Faster learning of deep stacked autoencoders on multi-core systems using synchronized layer-wise pre-training
This work addresses efficiency and training stability problems for researchers and practitioners using deep stacked autoencoders, representing an incremental improvement over existing pre-training methods.
The paper tackles the high time complexity and over-training issues in greedy layer-wise pre-training for deep neural networks by proposing a synchronized parallel algorithm on multi-core systems, achieving a 26% speed-up while maintaining reconstruction accuracy on the MNIST dataset.

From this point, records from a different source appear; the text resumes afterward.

import Literature.MathematicalPhysics.QuantumLattice.HubbardNNNHoppingClusterLowerBound2x3
import HarnessLib

/-!
# The WEIGHTED open `r × c` cluster of the `t–t'–U` Hubbard model (position-dependent bond and site
# weights, on-site potentials): the cluster Hamiltonian of the weighted Anderson cover

Topic `MathematicalPhysics/QuantumLattice`, family `hubbard` (seat hubbard-box-p3, S2 CERTIFIER-FAMILIES,
hypothesis-free tier). The uniform open-box Hamiltonian `hubbardOpenBoxTT' r c t₁ t₁' U₁`
(`HubbardNNNHoppingOpenClusters.lean`) gives Anderson's cluster lower bound with the UNIFORM cover
(`ClusterLowerBound.energyDensityTT'_ge_of_boxFloors_2x3`: `(7t₁, 4t₁', 12U₁) = (t, t', U)`).
Valentí–Stolze–Hirschfeld (1991, §II) observed that the decomposition `H = Σ_clusters h` remains an
identity when the amplitude of a lattice bond (resp. the repulsion of a site) is distributed UNEQUALLY
among the translated clusters covering it, as long as the weights of all covering (cluster, position)
pairs add up to the lattice amplitude; the resulting bound `E₀(H) ≥ Σ E₀(h)` is concave in the weights
and strictly better than the uniform one for every box larger than the plaquette. This file defines the
weighted cluster Hamiltonian on the site type `Fin r ×ₗ Fin c` of the tree's open boxes,

  `h^W = -Σ_{x ~ y or x ~~ y} Σ_σ τ(x,y) c†_{xσ} c_{yσ} + Σ_x υ(x) n_{x↑} n_{x↓} + Σ_x ν(x) (n_{x↑} + n_{x↓})`

(`hubbardOpenBoxTT'W r c τ υ ν`; `~` nearest-neighbour, `~~` diagonal adjacency of the open box; `τ`
symmetric real bond weights, `υ` site repulsions, `ν` on-site potentials), the four DIRECTIONAL WEIGHT
SUMS that enter the cover identity (`wsumV`, `wsumH`, `wsumD₁`, `wsumD₂`: total weight of the bonds
`(i,j)→(i+1,j)`, `(i,j)→(i,j+1)`, `(i,j)→(i+1,j+1)`, `(i,j+1)→(i+1,j)`), and proves: the uniform case is
`hubbardOpenBoxTT'` (`hubbardOpenBoxTT'W_uniform`); `h^W` is Hermitian for symmetric `τ` and conserves
`N↑`, `N↓` (`hubbardOpenBoxTT'W_isHermitian`, `preservesSectors_hubbardOpenBoxTT'W`,
`hubbardOpenBoxTT'W_commute_totalNumber`); the coordinate swap carries the weighted `r × c` box onto the
weighted `c × r` box with transposed weights, so their sector ground-state energies agree
(`relabel_rectSwap_hubbardOpenBoxTT'W`, `groundEnergy_hubbardOpenBoxTT'W_swap`) and the directional sums
are exchanged accordingly (`wsumV_transpose`, …). The cover identity and the lower bound are in
`HubbardNNNHoppingWeightedClusterLowerBound.lean`.

References: P. W. Anderson, Phys. Rev. 83 (1951) 1260, eq. (2) [cite: Anderson1951, eq. (2)];
R. Valentí, J. Stolze, P. J. Hirschfeld, Phys. Rev. B 43 (1991) 13743, §II (weighted clusters)
[cite: ValentiStolzeHirschfeld1991, §II]; Bratteli–Robinson II §5.2.2 (covariance of second quantisation
under site bijections) [cite: BratteliRobinsonII1997, §5.2.2]. Everything is proved; the five definitions
have bodies; no named facts; no instances, no notation.
-/

noncomputable section
import Summits.AtomisticToContinuum.FouriersLaw.Theorems.CageBudgetFeketeUnboundedHeatVarianceAbelForm
import Summits.AtomisticToContinuum.FouriersLaw.Theses.CoercivePulse
import HarnessLib

/-!
# `CageBudgetFekete.UnboundedHeatVariance` is downstream of CoercivePulse's diffusive lower envelope

Support file (`--supports stmt-AtomisticToContinuum-15771`) of the line lead of `birth`. The open stub of the line
is S2′ `stub_abelDivergence` (Abel form of U: `ν⁻¹∫₀^∞e^{-νt}C_T → ∞`, kernel-checked equivalent to U in
`CageBudgetFeketeUnboundedHeatVarianceAbelForm`). This file records, as a kernel-checked DEPENDENCY EDGE between two
routes sharing the same arena, that S2′ — hence U — follows from the sibling route CoercivePulse's positivity crux
`LinearSpread` (stmt-AtomisticToContinuum-15382: the Helfand moment `M(t) = Σ x² S(x,t)` of the energy pulse has a
diffusive lower envelope `m·t ≤ M(t)`, `t ≥ t₂`) together with its calculus item `PulseCalculus` (Helfand's identity
in Laplace form `A(ν) = (ν²/2)∫₀^∞e^{-νt}(M(t) − M(0))dt`):

* `stub_abelDivergenceOfLinearSpread` — `LinearSpread → PulseCalculus → S2′` (the Abelian step: `M(t) − M(0) ≥ mt − c`
  for all `t > 0` by continuity of `M` on `[0, max t₂ 0]`, so `A(ν) ≥ m/2 − (c/2)ν` and `ν⁻¹A(ν) ≥ m/(2ν) − c/2 → ∞`);
* `unboundedHeatVariance_of_linearSpread` — `LinearSpread → PulseCalculus → UnboundedHeatVariance`.

So a proof of CoercivePulse's rank-2 crux closes this crux by a one-liner (the converse is false: U has no rate).
No definitions. prover-line-stmt-AtomisticToContinuum-15771-0, 2026-08-17 (cycle 1).
-/

noncomputable section

namespace Summit.AtomisticToContinuum.FouriersLaw.Theorems.UnboundedHeatVariance.Birth

open MeasureTheory Set Filter Topology
open Literature.MathematicalPhysics.KineticTheory.HeatConduction
open Summit.AtomisticToContinuum.FouriersLaw.Theses

/-- The two Laplace integrals `∫₀^∞ e^{-νt}(pt + q) dt = p/ν² + q/ν` (`ν > 0`), with integrability. [folklore] -/
theorem integral_exp_neg_mul_affine {ν : ℝ} (hν : 0 < ν) (p q : ℝ) :
    IntegrableOn (fun t : ℝ => Real.exp (-(ν * t)) * (p * t + q)) (Ioi 0) ∧
      ∫ t in Ioi (0:ℝ), Real.exp (-(ν * t)) * (p * t + q) = p * (ν ^ 2)⁻¹ + q * ν⁻¹ := by
  have hE0 : IntegrableOn (fun t => Real.exp (-(ν * t))) (Ioi 0) ∧
      ∫ t in Ioi (0:ℝ), Real.exp (-(ν * t)) = ν⁻¹ := by
    refine ⟨by simpa only [neg_mul] using exp_neg_integrableOn_Ioi 0 hν, ?_⟩
    rw [show (fun t : ℝ => Real.exp (-(ν * t))) = fun t => Real.exp (-ν * t) from
        funext fun t => by rw [neg_mul],
      integral_exp_mul_Ioi (neg_lt_zero.mpr hν) 0, mul_zero, Real.exp_zero, neg_div, one_div, inv_neg, neg_neg]
  have hE1 : IntegrableOn (fun t => Real.exp (-(ν * t)) * t) (Ioi 0) ∧
      ∫ t in Ioi (0:ℝ), Real.exp (-(ν * t)) * t = (ν ^ 2)⁻¹ := by
    have h := Real.integral_rpow_mul_exp_neg_mul_Ioi (a := 2) (r := ν) (by norm_num) hν
    rw [Real.Gamma_two, mul_one, Real.rpow_two, one_div, inv_pow] at h
    have hv : ∫ t in Ioi (0:ℝ), Real.exp (-(ν * t)) * t = (ν ^ 2)⁻¹ :=
      (setIntegral_congr_fun measurableSet_Ioi fun t _ => by
        rw [show (2:ℝ) - 1 = 1 by norm_num, Real.rpow_one, mul_comm]).trans h
    exact ⟨Integrable.of_integral_ne_zero (by rw [hv]; positivity), hv⟩
  obtain ⟨hi0, hv0⟩ := hE0
  obtain ⟨hi1, hv1⟩ := hE1
  rw [show (fun t : ℝ => Real.exp (-(ν * t)) * (p * t + q)) =
      fun t => p * (Real.exp (-(ν * t)) * t) + q * Real.exp (-(ν * t)) from funext fun t => by ring]
  exact ⟨(hi1.const_mul p).add (hi0.const_mul q), by
    rw [integral_add (hi1.const_mul p) (hi0.const_mul q), integral_const_mul, integral_const_mul, hv1, hv0]⟩

/-- **Abelian step.** If `F` is continuous, `F(t) ≥ m·t` for `t ≥ t₂`, and for `ν > 0` the function
`e^{-νt}(F(t) − F(0))` is integrable on `(0,∞)` with `A(ν) = (ν²/2)∫₀^∞e^{-νt}(F(t) − F(0))dt`, then
`ν⁻¹A(ν) → +∞` as `ν ↓ 0` whenever `m > 0` (indeed `A(ν) ≥ m/2 − (c/2)ν`). [folklore; Hardy–Littlewood Abelian half] -/
theorem tendsto_inv_mul_atTop_of_linear_lower_envelope (A F : ℝ → ℝ) (hF : Continuous F) {m t₂ : ℝ}
    (hm : 0 < m) (hlow : ∀ t : ℝ, t₂ ≤ t → m * t ≤ F t)
    (hint : ∀ ν : ℝ, 0 < ν → IntegrableOn (fun t : ℝ => Real.exp (-(ν * t)) * (F t - F 0)) (Ioi 0))
    (hA : ∀ ν : ℝ, 0 < ν → A ν = ν ^ 2 / 2 * ∫ t in Ioi (0:ℝ), Real.exp (-(ν * t)) * (F t - F 0)) :
    Tendsto (fun ν : ℝ => ν⁻¹ * A ν) (𝓝[>] 0) atTop := by
  -- a uniform affine minorant `m t - c ≤ F t - F 0` on `t > 0`
  set T' : ℝ := max t₂ 0 with hT'
  obtain ⟨B, hB⟩ := isCompact_Icc.exists_bound_of_continuousOn (s := Icc (0:ℝ) T') hF.continuousOn
  have hB0 : |F 0| ≤ B := by
    have h := hB 0 ⟨le_rfl, le_max_right _ _⟩
    rwa [Real.norm_eq_abs] at h
  have hBnn : 0 ≤ B := (abs_nonneg _).trans hB0
  set c : ℝ := m * T' + B + |F 0| with hc
  have hT'0 : 0 ≤ T' := le_max_right _ _
  have hminor : ∀ t : ℝ, 0 < t → m * t - c ≤ F t - F 0 := by
    intro t ht
    have hF0 : -|F 0| ≤ -F 0 := neg_le_neg (le_abs_self _)
    rcases le_or_gt T' t with hge | hlt
    · have h1 : m * t ≤ F t := hlow t ((le_max_left _ _).trans hge)
      have h2 : 0 ≤ m * T' := mul_nonneg hm.le hT'0
      linarith
    · have h1 : |F t| ≤ B := by
        have h := hB t ⟨ht.le, hlt.le⟩
        rwa [Real.norm_eq_abs] at h
      have h2 : -B ≤ F t := by linarith [neg_abs_le (F t)]
      have h3 : m * t ≤ m * T' := mul_le_mul_of_nonneg_left hlt.le hm.le
      linarith
  -- hence `ν⁻¹ A ν ≥ m/(2ν) - c/2` for `ν > 0`
  have hAlow : ∀ ν : ℝ, 0 < ν → m / 2 * ν⁻¹ - c / 2 ≤ ν⁻¹ * A ν := by
    intro ν hν
    obtain ⟨iL, vL⟩ := integral_exp_neg_mul_affine hν m (-c)
    have cL := setIntegral_mono_on iL (hint ν hν) measurableSet_Ioi
      fun t ht => mul_le_mul_of_nonneg_left (by linarith [hminor t ht]) (Real.exp_pos (-(ν * t))).le
    rw [vL] at cL
    have hAν : m / 2 - c / 2 * ν ≤ A ν := by
      rw [hA ν hν, ← show ν ^ 2 / 2 * (m * (ν ^ 2)⁻¹ + -c * ν⁻¹) = m / 2 - c / 2 * ν by
        field_simp; ring]
      exact mul_le_mul_of_nonneg_left cL (by positivity)
    have hνinv : 0 < ν⁻¹ := inv_pos.2 hν
    calc m / 2 * ν⁻¹ - c / 2 = ν⁻¹ * (m / 2 - c / 2 * ν) := by field_simp
      _ ≤ ν⁻¹ * A ν := mul_le_mul_of_nonneg_left hAν hνinv.le
  -- and the minorant tends to `+∞`
  have hg : Tendsto (fun ν : ℝ => m / 2 * ν⁻¹ - c / 2) (𝓝[>] 0) atTop := by
    have h1 : Tendsto (fun ν : ℝ => m / 2 * ν⁻¹) (𝓝[>] 0) atTop :=
      tendsto_inv_nhdsGT_zero.const_mul_atTop (by positivity)
    simpa only [sub_eq_add_neg] using tendsto_atTop_add_const_right _ (-(c / 2)) h1
  refine tendsto_atTop_mono' _ ?_ hg
  filter_upwards [eventually_mem_nhdsWithin] with ν hν
  exact hAlow ν hν

/-- **`stub_abelDivergenceOfLinearSpread`** — CoercivePulse's diffusive lower envelope of the Helfand moment
(`LinearSpread`, stmt-AtomisticToContinuum-15382) and its pulse calculus (`PulseCalculus`: summability of
`(1+x²)|S(x,t)|`, continuity of `M`, Helfand's identity in Laplace form) imply the open stub S2′ `stub_abelDivergence`
of line `birth` (statement verbatim after the two hypotheses): in the arena, `ν⁻¹∫₀^∞e^{-νt}C_T(t)dt → ∞` as `ν ↓ 0`
(by `tendsto_inv_mul_atTop_of_linear_lower_envelope`). [folklore; Helfand1960] -/
theorem stub_abelDivergenceOfLinearSpread :
    Summit.AtomisticToContinuum.FouriersLaw.Theses.CoercivePulse.LinearSpread → Summit.AtomisticToContinuum.FouriersLaw.Theses.CoercivePulse.PulseCalculus → ∀ ω₂ lam β γ : ℝ, 0 < ω₂ → 0 < lam → 0 < β → ∀ T : ℝ, 0 < T → ∀ μ : MeasureTheory.Measure Literature.MathematicalPhysics.KineticTheory.HeatConduction.ChainConfig, (Literature.MathematicalPhysics.KineticTheory.HeatConduction.pinnedChain ω₂ lam β γ).IsChainGibbsMeasure T μ → Literature.MathematicalPhysics.KineticTheory.HeatConduction.IsShiftInvariant μ → μ.map (fun σ : Literature.MathematicalPhysics.KineticTheory.HeatConduction.ChainConfig => fun x : ℤ => ((σ x).1, -(σ x).2)) = μ → ∀ D : Literature.MathematicalPhysics.KineticTheory.HeatConduction.InfiniteChainDynamics (Literature.MathematicalPhysics.KineticTheory.HeatConduction.pinnedChain ω₂ lam β γ), D.PreservesMeasure μ → (∀ t : ℝ, ∀ᵐ σ ∂μ, D.flow t (Literature.MathematicalPhysics.KineticTheory.HeatConduction.shift σ) = Literature.MathematicalPhysics.KineticTheory.HeatConduction.shift (D.flow t σ)) → (∀ t : ℝ, D.HasAbsConvergentCorrelation μ t) → Continuous (fun t : ℝ => D.currentCorrelation μ t) → Filter.Tendsto (fun ν : ℝ => ν⁻¹ * ∫ t in Set.Ioi (0:ℝ), Real.exp (-(ν * t)) * D.currentCorrelation μ t) (nhdsWithin (0:ℝ) (Set.Ioi 0)) Filter.atTop := by
  intro hLS hPC ω₂ lam β γ hω hl hβ T hT μ hG hSI hRefl D hP hShift _ _
  -- the split-bond site energy, the pulse and its Helfand moment, by the route's formulas
  set h : ChainConfig → ℤ → ℝ := fun σ x => (σ x).2 ^ 2 / 2 + (pinnedChain ω₂ lam β γ).U (σ x).1 +
    ((pinnedChain ω₂ lam β γ).V ((σ (x + 1)).1 - (σ x).1) +
      (pinnedChain ω₂ lam β γ).V ((σ x).1 - (σ (x - 1)).1)) / 2 with hh
  set S : ℤ → ℝ → ℝ := fun x t => ∫ σ, (h σ 0 - ∫ σ', h σ' 0 ∂μ) * (h (D.flow t σ) x - ∫ σ', h σ' 0 ∂μ) ∂μ
    with hS
  obtain ⟨-, -, hsum, hMc, hLap⟩ := hPC ω₂ lam β γ hω hl hβ T hT μ hG hSI hRefl D hP hShift h hh S hS
  obtain ⟨m, t₂, hm, hM⟩ := hLS ω₂ lam β γ hω hl hβ T hT μ hG hSI hRefl D hP hShift h hh S hS hsum
  exact tendsto_inv_mul_atTop_of_linear_lower_envelope
    (fun ν => ∫ t in Set.Ioi (0:ℝ), Real.exp (-(ν * t)) * D.currentCorrelation μ t)
    (fun t => ∑' x : ℤ, (x : ℝ) ^ 2 * S x t) hMc hm hM (fun ν hν => (hLap ν hν).1) (fun ν hν => (hLap ν hν).2)

/-- **U is downstream of CoercivePulse's positivity crux.** `LinearSpread → PulseCalculus → UnboundedHeatVariance`
(through the Abel form `unboundedHeatVariance_iff_abel`). [folklore; Helfand1960] -/
theorem unboundedHeatVariance_of_linearSpread (hLS : CoercivePulse.LinearSpread) (hPC : CoercivePulse.PulseCalculus) :
    CageBudgetFekete.UnboundedHeatVariance :=
  unboundedHeatVariance_iff_abel.2 (stub_abelDivergenceOfLinearSpread hLS hPC)

end Summit.AtomisticToContinuum.FouriersLaw.Theorems.UnboundedHeatVariance.Birth

end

Deep neural networks are capable of modelling highly non-linear functions by capturing different levels of abstraction of data hierarchically. While training deep networks, first the system is initialized near a good optimum by greedy layer-wise unsupervised pre-training. However, with burgeoning data and increasing dimensions of the architecture, the time complexity of this approach becomes enormous. Also, greedy pre-training of the layers often turns detrimental by over-training a layer causing it to lose harmony with the rest of the network. In this paper a synchronized parallel algorithm for pre-training deep networks on multi-core machines has been proposed. Different layers are trained by parallel threads running on different cores with regular synchronization. Thus the pre-training process becomes faster and chances of over-training are reduced. This is experimentally validated using a stacked autoencoder for dimensionality reduction of MNIST handwritten digit database. The proposed algorithm achieved 26\% speed-up compared to greedy layer-wise pre-training for achieving the same reconstruction accuracy substantiating its potential as an alternative.